To finish this section, the results obtained for hexane are considered. For this fluid, the AAD, absolute maximum PD, and mean PD are 4.5%, −13.48%, and −4.5%, respectively. Any of the three deviations is the highest among all the 34 fluids considered here. A plot of the PD values versus correlation values for hexane from REFPROP illustrated in Figure 8. As seen, the absolute PD value increases with the increase of temperature in the intermediate and high temperatures. The maximum value is found at the highest temperature considered, namely, near the critical temperature. As denoted in REFPROP,³³ for hexane, “the overall uncertainty is estimated to be less than 4.2%, and larger uncertainties are in the critical region”. The predicted results from the ANN model basically agree with the specified information in REFPROP. Evidently, for hexane, the ANN model underestimates the correlation values from REFPROP. For this reason, experimental data of hexane are collected from some literature,³⁷⁻³⁹ as listed in Table 5. For these experimental data, PD values with respect to the proposed ANN model are calculated. A plot of the PD values versus the experimental data is shown in Figure 9. It can be seen that the predicted values from the ANN model keep agreement with the experimental data for hexane. Obviously, the correlation model from REFPROP overestimates thermal conductivity values for hexane. Unfortunately, experimental data near the critical temperature is not found in previous literature. Therefore, experimental data near the critical temperature are needed in order to obtain a clear conclusion about whether the ANN model is adequate or not for hexane near the critical temperature.

Figure 8.

PD values versus thermal conductivity values from REFPROP for hexane.

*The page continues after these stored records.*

import Summits.BirchSwinnertonDyer.BirchSwinnertonDyer.Theorems.InertBadSignedBranchesCccOneLawOnTypeIstarZeroCollinearMuAdmissible
import Summits.BirchSwinnertonDyer.BirchSwinnertonDyer.Theorems.InertBadSignedBranchesCccOneLawOnTypeIstarZeroMuDictionaryEta
import HarnessLib

set_option linter.dupNamespace false
set_option autoImplicit false

/-!
# Route `InertBadSignedBranches` (rung K8), crux 19223 `CccOneLawOnTypeIstarZero`, line `kato_perrin_riou_istar`:
# stub 2b IS «`μ(Col⁺(loc z₀)) = μ(L_p⁺(V, η, X))`» in the `η`-frame, granted 19867 + 19865 (helper `--supports stmt-BirchSwinnertonDyer-19223`)

HONEST FRAMING (refill hand `leafhand-bsd-inertbadsignedbran-4`, LAND-ONLY): BSD is NOT proved by any of this; nothing
here closes a stub, an item or a cell; no definition, no new fact, no `sorry`; nothing is booked.

WHAT.  Composition BY NAME of hand -3's `μ`-dictionary (`CccOneMuDictionaryEta.lengthAt_contra_fine_eq_lengthAt_quotient_of_plusMCEtaKMuPart`:
granted 19867 `PublishedInputsEtaUpToP` and 19865 `PlusMCEtaKMuPart`, `length_(p) Y.X = length_(p) (𝐇¹_Γ ⧸ Λ∙P.z)` for every
contragredient `Y` and every Kobayashi package `P`) with this hand's Coleman-image form
(`CccOneCollinearMu.zcMu_iff_lengthAt_colPlus`).  RESULT, in the common `η`-frame of items 19501/19865 (section variables =
hand -3's, verbatim) and for every twist datum `W` (globally minimal) with pins `I`, `FB`, every package `P`, every
contragredient `Y : W.FineSelmerDualData κ γ⁻¹` and every ADMISSIBLE `z₀`:
**the sentence of RESEARCH stub 2b `KatoPerrinRiouIstar.stub_katoMuEqualityIstarZero` at `(κ, γ, I, z₀, Y, (p))`,
`length_(p) Y.X = length_(p) (𝐇¹_Γ ⧸ Λ∙z₀)`, holds IFF `length_(p) (Λ ⧸ (P.colPlus z₀)) = length_(p) (Λ ⧸ (P.colPlus P.z))`**
— the `μ`-invariant of the plus-Coleman image of Kato's `Ω_W`-normalised zeta class of `W` equals `μ(L_p⁺(V, η, X))`
(`P.colPlus P.z` is a plus function, `P.isPlus_colPlus_z`; §6a keys the right side to ANY `Lp` with Kobayashi's interpolation
property, `IsQuadraticBranchPlusLFunction.span_singleton_eq` — so it reads `length_(p) (Λ ⧸ (P.colPlus z₀)) = length_(p) (Λ ⧸ (Lp))`);
the same through `P.colMinus`; and the same keyed to the
registered ROUTE-CRUX stub 6a `PlusMCEtaK` (19501) instead of its `μ`-part (via `PlusMCEtaKUpToMu.plusMCEtaK_iff_muInvariant_eq_of_burungaleTian`).
So, granted the line's other named inputs, stub 2b in the `η`-frame keying is ONE equality of `μ`-invariants of two power
series, both images of classes of the SAME pin under the SAME injective Coleman functional — NOT asserted here.  (Stub 2b's other
keyings `(K, γ′)` reduce to this one by hand -3's `…MuDictionaryEtaKeying` §1–§2; its `∀ admissible z₀` to `∃` by
`CccOneCollinearMu.forall_admissible_lengthAt_eq_of_exists` modulo ★.)

References: [Kobayashi2003] Thm. 6.3 (p. 11), Thm. 7.3 i) (7.21) and proof of Thm. 7.4 (p. 13); [Kato2004Asterisque] Thm. 12.5 (1)
(p. 221), Conj. 12.10 (p. 224); [BurungaleTian2026] Thm. 2.6, Rem. 2.7 (p. 5); [Washington1997] §13.2.
-/

noncomputable section

open scoped Classical

open CongruenceSubgroup WeierstrassCurve Field Literature.NumberTheory.EllipticCurves
  Literature.NumberTheory.EllipticCurves.ModularForms Literature.NumberTheory.GaloisRepresentations
  Literature.NumberTheory.EllipticCurves.Module Literature.NumberTheory.EllipticCurves.Kato2004
  ZpExtension Summit.BirchSwinnertonDyer.Rank1Residual
  Summit.BirchSwinnertonDyer.BirchSwinnertonDyer.Theses.InertBadSignedBranches
  Summit.BirchSwinnertonDyer.BirchSwinnertonDyer.Theorems.CccOneMuDictionaryEta

namespace Summit.BirchSwinnertonDyer.BirchSwinnertonDyer.Theorems.CccOneCollinearMu

variable {p : ℕ} [Fact p.Prime]

/-! ## §6a Keyed to Kobayashi's `L_p⁺(V, η, X)` itself (any solution of his interpolation property; the ideal is choice-free) -/

section PlusFunction

variable {K₀ : Type} [Field K₀] [NumberField K₀] [(galRange (K := ℚ) K₀).Normal]
  {η : absoluteGaloisGroup ℚ →* ℤˣ} {V : WeierstrassCurve ℚ} [V.IsElliptic] {N : ℕ} {f : CuspForm (Gamma0 N) 2}
  {ϖ : ℚ} {κ : ZpExtension ℚ p} {γ : absoluteGaloisGroup ℚ} {W : WeierstrassCurve ℚ} [W.IsElliptic]
  [W.IsGloballyMinimal] [ContinuousSMul ℤ_[p] (W.tateModule p)] {I : IwasawaH1Data W p κ γ}
  {FB : W.FineSelmerDualData κ γ} {hκ : κ.IsCyclotomic}

/-- **«ZC-μ» ⟺ `μ(Col⁺(loc z₀)) = μ(L_p⁺(V, η, X))` for EVERY `Lp` with Kobayashi's interpolation property (3.4)+(3.6) at `η`**
(`Kobayashi2003.IsQuadraticBranchPlusLFunction f p ϖ Lp`; the ideal `(Lp)` is choice-free,
`IsQuadraticBranchPlusLFunction.span_singleton_eq`, and equals `(P.colPlus P.z)` by `P.isPlus_colPlus_z`): for a Kobayashi
package `P`, an admissible `z₀` and `𝔮 = (p)`,
`length_𝔮 (𝐇¹_Γ ⧸ Λ∙z₀) = length_𝔮 (𝐇¹_Γ ⧸ Λ∙P.z) ↔ length_𝔮 (Λ ⧸ (P.colPlus z₀)) = length_𝔮 (Λ ⧸ (Lp))`.
[cite: Kobayashi2003, (3.4)–(3.6) (p. 7), §4 (p. 8), Thm. 6.3 (p. 11), Thm. 7.3 i) (p. 13)] [cite: Kato2004Asterisque, Conj. 12.10 (p. 224)] -/
theorem zcMu_iff_lengthAt_colPlus_eq_lengthAt_plusLFunction
    (P : Kobayashi2003.EtaColemanPoitouTateData p K₀ η V f ϖ κ γ W I FB) (hp : p ≠ 2)
    (hγ : κ.IsTopGenerator γ) {z₀ : I.H} (h₀ : IsAdmissibleZetaClass W p κ hκ I z₀) {Lp : IwasawaAlgebra p}
    (hLp : Kobayashi2003.IsQuadraticBranchPlusLFunction f p ϖ Lp)
    (𝔮 : PrimeSpectrum (IwasawaAlgebra p)) (h𝔮 : 𝔮.asIdeal = IwasawaAlgebra.augIdealP p) :
    Module.lengthAt (IwasawaAlgebra p) (I.H ⧸ (IwasawaAlgebra p) ∙ z₀) 𝔮 =
        Module.lengthAt (IwasawaAlgebra p) (I.H ⧸ (IwasawaAlgebra p) ∙ P.z) 𝔮 ↔
      Module.lengthAt (IwasawaAlgebra p) (IwasawaAlgebra p ⧸ Ideal.span {P.colPlus z₀}) 𝔮 =
        Module.lengthAt (IwasawaAlgebra p) (IwasawaAlgebra p ⧸ Ideal.span {Lp}) 𝔮 := by
  have hspan : Ideal.span {P.colPlus P.z} = Ideal.span {Lp} :=
    Kobayashi2003.IsQuadraticBranchPlusLFunction.span_singleton_eq hp P.isPlus_colPlus_z hLp
  rw [zcMu_iff_lengthAt_colPlus P hγ h₀ 𝔮 h𝔮, lengthAt_eq_of_linearEquiv (Submodule.quotEquivOfEq _ _ hspan) 𝔮]

end PlusFunction

/-! ## §6 The `η`-frame (section variables = hand -3's `CccOneMuDictionaryEta`, verbatim) -/

section Frame

variable (hp : p ≠ 2) (K₀ : Type) [Field K₀] [NumberField K₀]
  [IsCyclotomicExtension {p} ℚ K₀] [(galRange (K := ℚ) K₀).Normal]
  (η : absoluteGaloisGroup ℚ →* ℤˣ) (hη : ∀ σ ∈ galRange (K := ℚ) K₀, η σ = 1) (hη1 : η ≠ 1)
  (V : WeierstrassCurve ℚ) [V.IsElliptic] [V.IsGloballyMinimal] {N : ℕ} [NeZero N]
  {f : CuspForm (Gamma0 N) 2} (hCM : V.HasCM) (hgood : V.HasGoodReductionAtPrime p)
  (hap : V.frobeniusTrace p = 0) (hf : IsNewformOf V f) (ϖ : ℚ)
  (hϖ : if Even (p / 2) then (ϖ : ℝ) * V.realPeriodRat = plusPeriod f
    else (ϖ : ℝ) * V.imaginaryPeriodRat = minusPeriod f)
  (κ : ZpExtension ℚ p) (γ : absoluteGaloisGroup ℚ) (hκ : κ.IsCyclotomic) (hγ : κ.IsTopGenerator γ)
  (hγK : γ ∈ galRange (K := ℚ) K₀) (hvar : IsCyclotomicVariable p γ)
  (W : WeierstrassCurve ℚ) [W.IsElliptic] [W.IsGloballyMinimal] [ContinuousSMul ℤ_[p] (W.tateModule p)]
  (I : Kato2004.IwasawaH1Data W p κ γ) (FB : W.FineSelmerDualData κ γ)
  (P : Kobayashi2003.EtaColemanPoitouTateData p K₀ η V f ϖ κ γ W I FB)

include hp hη hη1 hCM hgood hap hf hϖ hκ hγ hγK hvar

/-- **Stub 2b's sentence in the `η`-frame ⟺ «`μ(Col⁺(loc z₀)) = μ(Col⁺(loc P.z)) = μ(L_p⁺(V, η, X))`», granted 19867 + 19865.**
For every contragredient `Y : W.FineSelmerDualData κ γ⁻¹`, every admissible Kato zeta class `z₀` of the pin `I` and `𝔮 = (p)`:
`length_𝔮 Y.X = length_𝔮 (𝐇¹_Γ ⧸ Λ∙z₀) ↔ length_𝔮 (Λ ⧸ (P.colPlus z₀)) = length_𝔮 (Λ ⧸ (P.colPlus P.z))`.
Kernel composition of hand -3's dictionary with `zcMu_iff_lengthAt_colPlus`; CONDITIONAL on the named inputs `hF`, `hμ` (open: 19865).
[cite: Kobayashi2003, Thm. 6.3 (p. 11), Thm. 7.3 i) and proof of Thm. 7.4 (p. 13)] [cite: Kato2004Asterisque, Conj. 12.10 (p. 224)]
[cite: BurungaleTian2026, Rem. 2.7 (p. 5)] -/
theorem stub2b_sentence_iff_lengthAt_colPlus_of_plusMCEtaKMuPart (hF : PublishedInputsEtaUpToP)
    (hμ : PlusMCEtaKMuPart) (Y : W.FineSelmerDualData κ γ⁻¹) {z₀ : I.H}
    (h₀ : IsAdmissibleZetaClass W p κ hκ I z₀)
    (𝔮 : PrimeSpectrum (IwasawaAlgebra p)) (h𝔮 : 𝔮.asIdeal = IwasawaAlgebra.augIdealP p) :
    Module.lengthAt (IwasawaAlgebra p) Y.X 𝔮 =
        Module.lengthAt (IwasawaAlgebra p) (I.H ⧸ (IwasawaAlgebra p) ∙ z₀) 𝔮 ↔
      Module.lengthAt (IwasawaAlgebra p) (IwasawaAlgebra p ⧸ Ideal.span {P.colPlus z₀}) 𝔮 =
        Module.lengthAt (IwasawaAlgebra p) (IwasawaAlgebra p ⧸ Ideal.span {P.colPlus P.z}) 𝔮 := by
  rw [lengthAt_contra_fine_eq_lengthAt_quotient_of_plusMCEtaKMuPart hp K₀ η hη hη1 V hCM hgood hap hf ϖ hϖ κ γ
      hκ hγ hγK hvar W I FB P hF hμ Y 𝔮 h𝔮, eq_comm]
  exact zcMu_iff_lengthAt_colPlus P hγ h₀ 𝔮 h𝔮

/-- **Stub 2b's sentence in the `η`-frame ⟺ `μ(Col⁺(loc z₀)) = μ(Lp)` for EVERY `Lp` with Kobayashi's interpolation property at `η`**
(granted 19867 + 19865): `length_𝔮 Y.X = length_𝔮 (𝐇¹_Γ ⧸ Λ∙z₀) ↔ length_𝔮 (Λ ⧸ (P.colPlus z₀)) = length_𝔮 (Λ ⧸ (Lp))` at `𝔮 = (p)` —
literally «the `μ`-invariant of the plus-Coleman image of the admissible Kato class of `W` equals `μ(L_p⁺(V, η, X))`».
[cite: Kobayashi2003, (3.4)–(3.6) (p. 7), Thm. 6.3 (p. 11), Thm. 7.3 i) (p. 13)] [cite: Kato2004Asterisque, Conj. 12.10 (p. 224)]
[cite: BurungaleTian2026, Rem. 2.7 (p. 5)] -/
theorem stub2b_sentence_iff_lengthAt_colPlus_eq_lengthAt_plusLFunction (hF : PublishedInputsEtaUpToP)
    (hμ : PlusMCEtaKMuPart) (Y : W.FineSelmerDualData κ γ⁻¹) {z₀ : I.H}
    (h₀ : IsAdmissibleZetaClass W p κ hκ I z₀) {Lp : IwasawaAlgebra p}
    (hLp : Kobayashi2003.IsQuadraticBranchPlusLFunction f p ϖ Lp)
    (𝔮 : PrimeSpectrum (IwasawaAlgebra p)) (h𝔮 : 𝔮.asIdeal = IwasawaAlgebra.augIdealP p) :
    Module.lengthAt (IwasawaAlgebra p) Y.X 𝔮 =
        Module.lengthAt (IwasawaAlgebra p) (I.H ⧸ (IwasawaAlgebra p) ∙ z₀) 𝔮 ↔
      Module.lengthAt (IwasawaAlgebra p) (IwasawaAlgebra p ⧸ Ideal.span {P.colPlus z₀}) 𝔮 =
        Module.lengthAt (IwasawaAlgebra p) (IwasawaAlgebra p ⧸ Ideal.span {Lp}) 𝔮 := by
  rw [lengthAt_contra_fine_eq_lengthAt_quotient_of_plusMCEtaKMuPart hp K₀ η hη hη1 V hCM hgood hap hf ϖ hϖ κ γ
      hκ hγ hγK hvar W I FB P hF hμ Y 𝔮 h𝔮, eq_comm]
  exact zcMu_iff_lengthAt_colPlus_eq_lengthAt_plusLFunction P hp hγ h₀ hLp 𝔮 h𝔮

/-- **Minus-side form** of the same equivalence (through `X⁻¹Col⁻ ∘ loc`, `P.colMinus`; `X · P.colMinus P.z = L_p⁻(V, η, X)`).
[cite: Kobayashi2003, Thm. 6.3 (p. 11), Thm. 7.3 i) (p. 13)] [cite: Kato2004Asterisque, Conj. 12.10 (p. 224)] -/
theorem stub2b_sentence_iff_lengthAt_colMinus_of_plusMCEtaKMuPart (hF : PublishedInputsEtaUpToP)
    (hμ : PlusMCEtaKMuPart) (Y : W.FineSelmerDualData κ γ⁻¹) {z₀ : I.H}
    (h₀ : IsAdmissibleZetaClass W p κ hκ I z₀)
    (𝔮 : PrimeSpectrum (IwasawaAlgebra p)) (h𝔮 : 𝔮.asIdeal = IwasawaAlgebra.augIdealP p) :
    Module.lengthAt (IwasawaAlgebra p) Y.X 𝔮 =
        Module.lengthAt (IwasawaAlgebra p) (I.H ⧸ (IwasawaAlgebra p) ∙ z₀) 𝔮 ↔
      Module.lengthAt (IwasawaAlgebra p) (IwasawaAlgebra p ⧸ Ideal.span {P.colMinus z₀}) 𝔮 =
        Module.lengthAt (IwasawaAlgebra p) (IwasawaAlgebra p ⧸ Ideal.span {P.colMinus P.z}) 𝔮 := by
  rw [lengthAt_contra_fine_eq_lengthAt_quotient_of_plusMCEtaKMuPart hp K₀ η hη hη1 V hCM hgood hap hf ϖ hϖ κ γ
      hκ hγ hγK hvar W I FB P hF hμ Y 𝔮 h𝔮, eq_comm]
  exact zcMu_iff_lengthAt_colMinus P hγ h₀ 𝔮 h𝔮

omit [W.IsGloballyMinimal] in
/-- **Sufficient unit form**: granted 19867 + 19865, if `Col⁺(loc z₀) = u · Col⁺(loc P.z)` for a unit `u` of `Λ` (equivalently
`z₀ = u • P.z`, `eq_smul_iff_apply_eq_mul`), then stub 2b's sentence holds at `(κ, γ, I, z₀, Y, (p))`.
[cite: Kobayashi2003, Thm. 7.3 i) (p. 13)] [cite: Kato2004Asterisque, Conj. 12.10 (p. 224)] -/
theorem stub2b_sentence_of_colPlus_eq_units_mul (hF : PublishedInputsEtaUpToP) (hμ : PlusMCEtaKMuPart)
    (Y : W.FineSelmerDualData κ γ⁻¹) {z₀ : I.H} {u : (IwasawaAlgebra p)ˣ}
    (hu : P.colPlus z₀ = (u : IwasawaAlgebra p) * P.colPlus P.z)
    (𝔮 : PrimeSpectrum (IwasawaAlgebra p)) (h𝔮 : 𝔮.asIdeal = IwasawaAlgebra.augIdealP p) :
    Module.lengthAt (IwasawaAlgebra p) Y.X 𝔮 =
      Module.lengthAt (IwasawaAlgebra p) (I.H ⧸ (IwasawaAlgebra p) ∙ z₀) 𝔮 := by
  have hz : z₀ = (u : IwasawaAlgebra p) • P.z :=
    (eq_smul_iff_apply_eq_mul P.colPlus P.colPlus_injective z₀ P.z (u : IwasawaAlgebra p)).mpr hu
  rw [lengthAt_contra_fine_eq_lengthAt_quotient_of_plusMCEtaKMuPart hp K₀ η hη hη1 V hCM hgood hap hf ϖ hϖ κ γ
      hκ hγ hγK hvar W I FB P hF hμ Y 𝔮 h𝔮]
  exact (lengthAt_quotient_span_eq_of_eq_units_smul_H I hz 𝔮).symm

/-- **Keyed to the registered ROUTE-CRUX stub 6a `PlusMCEtaK` (item 19501) instead of its `μ`-part** (19501 ⟹ 19865 pointwise by
the kernel `μ`-criterion `PlusMCEtaKUpToMu.plusMCEtaK_iff_muInvariant_eq_of_burungaleTian`, granted 19867): stub 2b's sentence at
`(κ, γ, I, z₀, Y, (p))` ⟺ `length_(p) (Λ ⧸ (P.colPlus z₀)) = length_(p) (Λ ⧸ (P.colPlus P.z))`.
[cite: Kobayashi2003, proof of Thm. 7.4 (p. 13)] [cite: BurungaleTian2026, Thm. 2.6 and Rem. 2.7 (p. 5)] -/
theorem stub2b_sentence_iff_lengthAt_colPlus_of_plusMCEtaK (hF : PublishedInputsEtaUpToP) (hK6 : PlusMCEtaK)
    (Y : W.FineSelmerDualData κ γ⁻¹) {z₀ : I.H} (h₀ : IsAdmissibleZetaClass W p κ hκ I z₀)
    (𝔮 : PrimeSpectrum (IwasawaAlgebra p)) (h𝔮 : 𝔮.asIdeal = IwasawaAlgebra.augIdealP p) :
    Module.lengthAt (IwasawaAlgebra p) Y.X 𝔮 =
        Module.lengthAt (IwasawaAlgebra p) (I.H ⧸ (IwasawaAlgebra p) ∙ z₀) 𝔮 ↔
      Module.lengthAt (IwasawaAlgebra p) (IwasawaAlgebra p ⧸ Ideal.span {P.colPlus z₀}) 𝔮 =
        Module.lengthAt (IwasawaAlgebra p) (IwasawaAlgebra p ⧸ Ideal.span {P.colPlus P.z}) 𝔮 := by
  have hμ : PlusMCEtaKMuPart := by
    intro p _ hp K₀ _ _ _ _ η hη hη1 V _ _ N _ f hCM hgood hap hf ϖ hϖ κ γ hκ hγ hγK hvar Lp hLp D
    exact (PlusMCEtaKUpToMu.plusMCEtaK_iff_muInvariant_eq_of_burungaleTian hF.1 hF.2 p hp K₀ η hη hη1 V hCM
      hgood hap hf ϖ hϖ κ γ hκ hγ hγK hvar Lp hLp D).mp
      (hK6 p hp K₀ η hη hη1 V hCM hgood hap hf ϖ hϖ κ γ hκ hγ hγK hvar Lp hLp D)
  exact stub2b_sentence_iff_lengthAt_colPlus_of_plusMCEtaKMuPart hp K₀ η hη hη1 V hCM hgood hap hf ϖ hϖ κ γ hκ hγ
    hγK hvar W I FB P hF hμ Y h₀ 𝔮 h𝔮

end Frame

end Summit.BirchSwinnertonDyer.BirchSwinnertonDyer.Theorems.CccOneCollinearMu

end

Table 5. Experimental Thermal Conductivity Data of Hexane from Refs (37−39).

T (K)	λ (W/(m K))	uncertainty (%)	NP	ref
183.15–303.15	0.1182–0.1597	1	13	(37)
297.35–324.77	0.1123–0.1209	1	12	(38)
298.15–333.15	0.1083–0.1215	1	4	(39)

Figure 9.

PD values versus experimental thermal conductivity data from ref (37−39) for hexane.

In sum, in a very wide temperature range, the proposed ANN model not only can accurately correlate the thermal conductivity, but also has the strong power to predict the thermal conductivity of unknown fluids, that is, it can extrapolate the thermal conductivity very well.

4. Conclusions

In this work, a feed-forward back-propagation ANN model is developed to correlate and predict the thermal conductivity of 23 refrigerants and 11 n-alkanes from the triple point temperature up to 0.98T_c. The input variables are the temperature, molecular weight, acentric factor, together with the critical temperature and pressure. This ANN model is composed of the input layer, the output layer, and one hidden layer with seven neurons. The activity functions in the hidden layer and output layer are selected as “tansig” and “purelin” functions, respectively. Also, the ANN model is trained by using the “trainlm” algorithm, and the optimum weight and bias values are obtained. The calculated thermal conductivity values by the trained ANN with the optimum parameters agree well with the data from the REFPROP program in both the training and testing stages. The R values in both stages are 0.9994 and 0.9993, respectively. Moreover, AAD values less than 1% are found for 14 out of 34 fluids, less than 2% for 28 fluids, and less than 4.5% for all the considered fluids. The maximum absolute PD value is 13.48%, corresponding to hexane. The ANN model performs slightly better for refrigerants than for n-alkanes. However, some disagreements can be found near the critical temperature for some fluids. In conclusion, the developed ANN model demonstrates a powerful predictive ability in addition to the correlative power in the very wide temperature range.

The authors declare no competing financial interest.